## Work instructions
For each line in the data below that has the word "Finset", copy that line.

-- -- --

import Mathlib
import Literature.Computability.AlgebraicComplexity.HessianAtOrigin
import Literature.Algebra.Polynomial.LaplacianOrthogonalInvariance
import Summits.ValiantsHypothesis.ValiantsHypothesis.Theorems.GrenetZeonTwoDimCoefficientsDefs

/-!
# Crux `GrenetZeon.TwoDimCoefficients` (stmt-ValiantsHypothesis-8062), stub `stub_dualUnipotent`:
# scaling-closure — HESSIAN RANK UNDER LINEAR SUBSTITUTION (brick T1 of memo EIGHTEENTH-HAND.md §R6)

The substitution route for the residual R6 (nil-index `> n`) of the 3/2 rung restricts a unipotent pencil to a linear
subspace of matrix space on which the nilpotent part has index `≤ n` and applies the per-free Hessian-rate law
(✓ `rank_hess0_top_mul_le_of_index`).  What it needs about Hessians is folklore, typed here once:

* `rank_add_rank_le_rank_mul_add_card` — Sylvester's rank inequality `rank A + rank B ≤ rank (A·B) + (inner dimension)`;
* `rank_le_rank_transpose_mul_mul_add` — `rank H ≤ rank (Tᵀ·H·T) + 2·(N − rank T)`;
* ★ `hess0_transl_bind₁_linSubst` — chain rule: the Hessian of `P ∘ T` at `w` is `Tᵀ · Hess P (T w) · T`
  (`bind₁ (linSubst T)`, tree `Literature.Algebra.Polynomial.pderiv_bind₁_linSubst`);
* ★ `rank_hess0_transl_le_of_linSubst` — hence `rank Hess P (T w) ≤ rank Hess (P ∘ T)(w) + 2·(N − rank T)`:
  a substitution of corank `κ` loses at most `2κ` of Hessian rank.

HONEST FRAMING: bookkeeping for a conditional bridge; the stub `DualUnipotentBound`, crux 8062, the 24318 decl for pencils of
nil-index `> n` and `VP ≠ VNP` remain open.

References: folklore (Sylvester's rank inequality; chain rule).
-/

-- single-conjunct layout `Summits/ValiantsHypothesis/ValiantsHypothesis`: the duplicated namespace
-- component is mandated by the tree.
set_option linter.dupNamespace false
set_option autoImplicit false

noncomputable section

namespace Summit.ValiantsHypothesis.ValiantsHypothesis.Theorems.GrenetZeonTwoDimCoefficients.ScalingClosure

open MvPolynomial Matrix
open Literature.Computability.AlgebraicComplexity
open Literature.Algebra.Polynomial

/-! ### Sylvester's rank inequality -/

section Sylvester

variable {K : Type*} [Field K] {l m p : Type*} [Fintype l] [Fintype m] [Fintype p]

omit [Fintype l] in
/-- **Sylvester's rank inequality**: `rank A + rank B ≤ rank (A·B) + (inner dimension)`. [folklore] -/
theorem rank_add_rank_le_rank_mul_add_card (A : Matrix l m K) (B : Matrix m p K) :
    A.rank + B.rank ≤ (A * B).rank + Fintype.card m := by
  classical
  set f : (m → K) →ₗ[K] (l → K) := A.mulVecLin with hf
  set g : (p → K) →ₗ[K] (m → K) := B.mulVecLin with hg
  set U : Submodule K (m → K) := LinearMap.range g with hU
  have hAB : (A * B).rank = Module.finrank K (U.map f) := by
    rw [Matrix.rank, Matrix.mulVecLin_mul, LinearMap.range_comp]
  have hB : B.rank = Module.finrank K U := rfl
  have hA : A.rank + Module.finrank K (LinearMap.ker f) = Fintype.card m := by
    rw [Matrix.rank, LinearMap.finrank_range_add_finrank_ker, Module.finrank_fintype_fun_eq_card]
  -- rank-nullity for `f` restricted to `U`
  have hres := LinearMap.finrank_range_add_finrank_ker (f.domRestrict U)
  rw [LinearMap.range_domRestrict, LinearMap.ker_domRestrict] at hres
  have hker : Module.finrank K ((LinearMap.ker f).comap U.subtype) ≤ Module.finrank K (LinearMap.ker f) := by
    rw [← Submodule.finrank_map_subtype_eq U ((LinearMap.ker f).comap U.subtype), Submodule.map_comap_subtype]
    exact Submodule.finrank_mono inf_le_right
  have hUf : Module.finrank K U ≤ Module.finrank K (U.map f) + Module.finrank K (LinearMap.ker f) := by
    rw [← hres]; exact Nat.add_le_add_left hker _
  rw [hAB, hB]
  omega

/-- `rank H ≤ rank (Tᵀ·H·T) + 2·(N − rank T)` (`N` the size): a congruence by a matrix of corank `κ` loses at most `2κ`
of rank. [folklore] -/
theorem rank_le_rank_transpose_mul_mul_add (T H : Matrix m m K) :
    H.rank ≤ (T.transpose * H * T).rank + 2 * (Fintype.card m - T.rank) := by
  have h1 := rank_add_rank_le_rank_mul_add_card (T.transpose * H) T
  have h2 := rank_add_rank_le_rank_mul_add_card T.transpose H
  have hT : T.transpose.rank = T.rank := Matrix.rank_transpose T
  have hle : T.rank ≤ Fintype.card m := Matrix.rank_le_card_width T
  omega

end Sylvester

/-! ### The Hessian under a linear substitution -/

section Substitution

variable {k : Type*} [CommRing k] {σ : Type*} [Fintype σ] [DecidableEq σ]

/-- ★ **Chain rule for the Hessian**: for the linear substitution `xᵢ ↦ Σⱼ T i j xⱼ` (`(P ∘ T)(w) = P(T w)`),
`Hess (P ∘ T)(w) = Tᵀ · Hess P (T w) · T`. [folklore] -/
theorem hess0_transl_bind₁_linSubst (T : Matrix σ σ k) (P : MvPolynomial σ k) (w : σ → k) :
    hess0 (transl w (bind₁ (linSubst T) P)) = T.transpose * hess0 (transl (T.mulVec w) P) * T := by
  ext u t
  rw [hess0_transl, pderiv_bind₁_linSubst, map_sum]
  simp_rw [pderiv_C_mul, pderiv_bind₁_linSubst, Finset.mul_sum, map_sum, map_mul, MvPolynomial.eval_C,
    eval_bind₁_linSubst]
  rw [Matrix.mul_apply]
  simp_rw [Matrix.mul_apply, Matrix.transpose_apply, hess0_transl, Finset.sum_mul]
  refine Finset.sum_congr rfl fun i _ => Finset.sum_congr rfl fun i' _ => ?_
  ring

variable {K : Type*} [Field K]

/-- ★ **A substitution of corank `κ` loses at most `2κ` of Hessian rank**:
`rank Hess P (T w) ≤ rank Hess (P ∘ T)(w) + 2·(#σ − rank T)`. [folklore] -/
theorem rank_hess0_transl_le_of_linSubst (T : Matrix σ σ K) (P : MvPolynomial σ K) (w : σ → K) :
    (hess0 (transl (T.mulVec w) P)).rank ≤
      (hess0 (transl w (bind₁ (linSubst T) P))).rank + 2 * (Fintype.card σ - T.rank) := by
  rw [hess0_transl_bind₁_linSubst]
  exact rank_le_rank_transpose_mul_mul_add T _

end Substitution

end Summit.ValiantsHypothesis.ValiantsHypothesis.Theorems.GrenetZeonTwoDimCoefficients.ScalingClosure

end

-- -- --

## Written response
  simp_rw [pderiv_C_mul, pderiv_bind₁_linSubst, Finset.mul_sum, map_sum, map_mul, MvPolynomial.eval_C,
  simp_rw [Matrix.mul_apply, Matrix.transpose_apply, hess0_transl, Finset.sum_mul]
  refine Finset.sum_congr rfl fun i _ => Finset.sum_congr rfl fun i' _ => ?_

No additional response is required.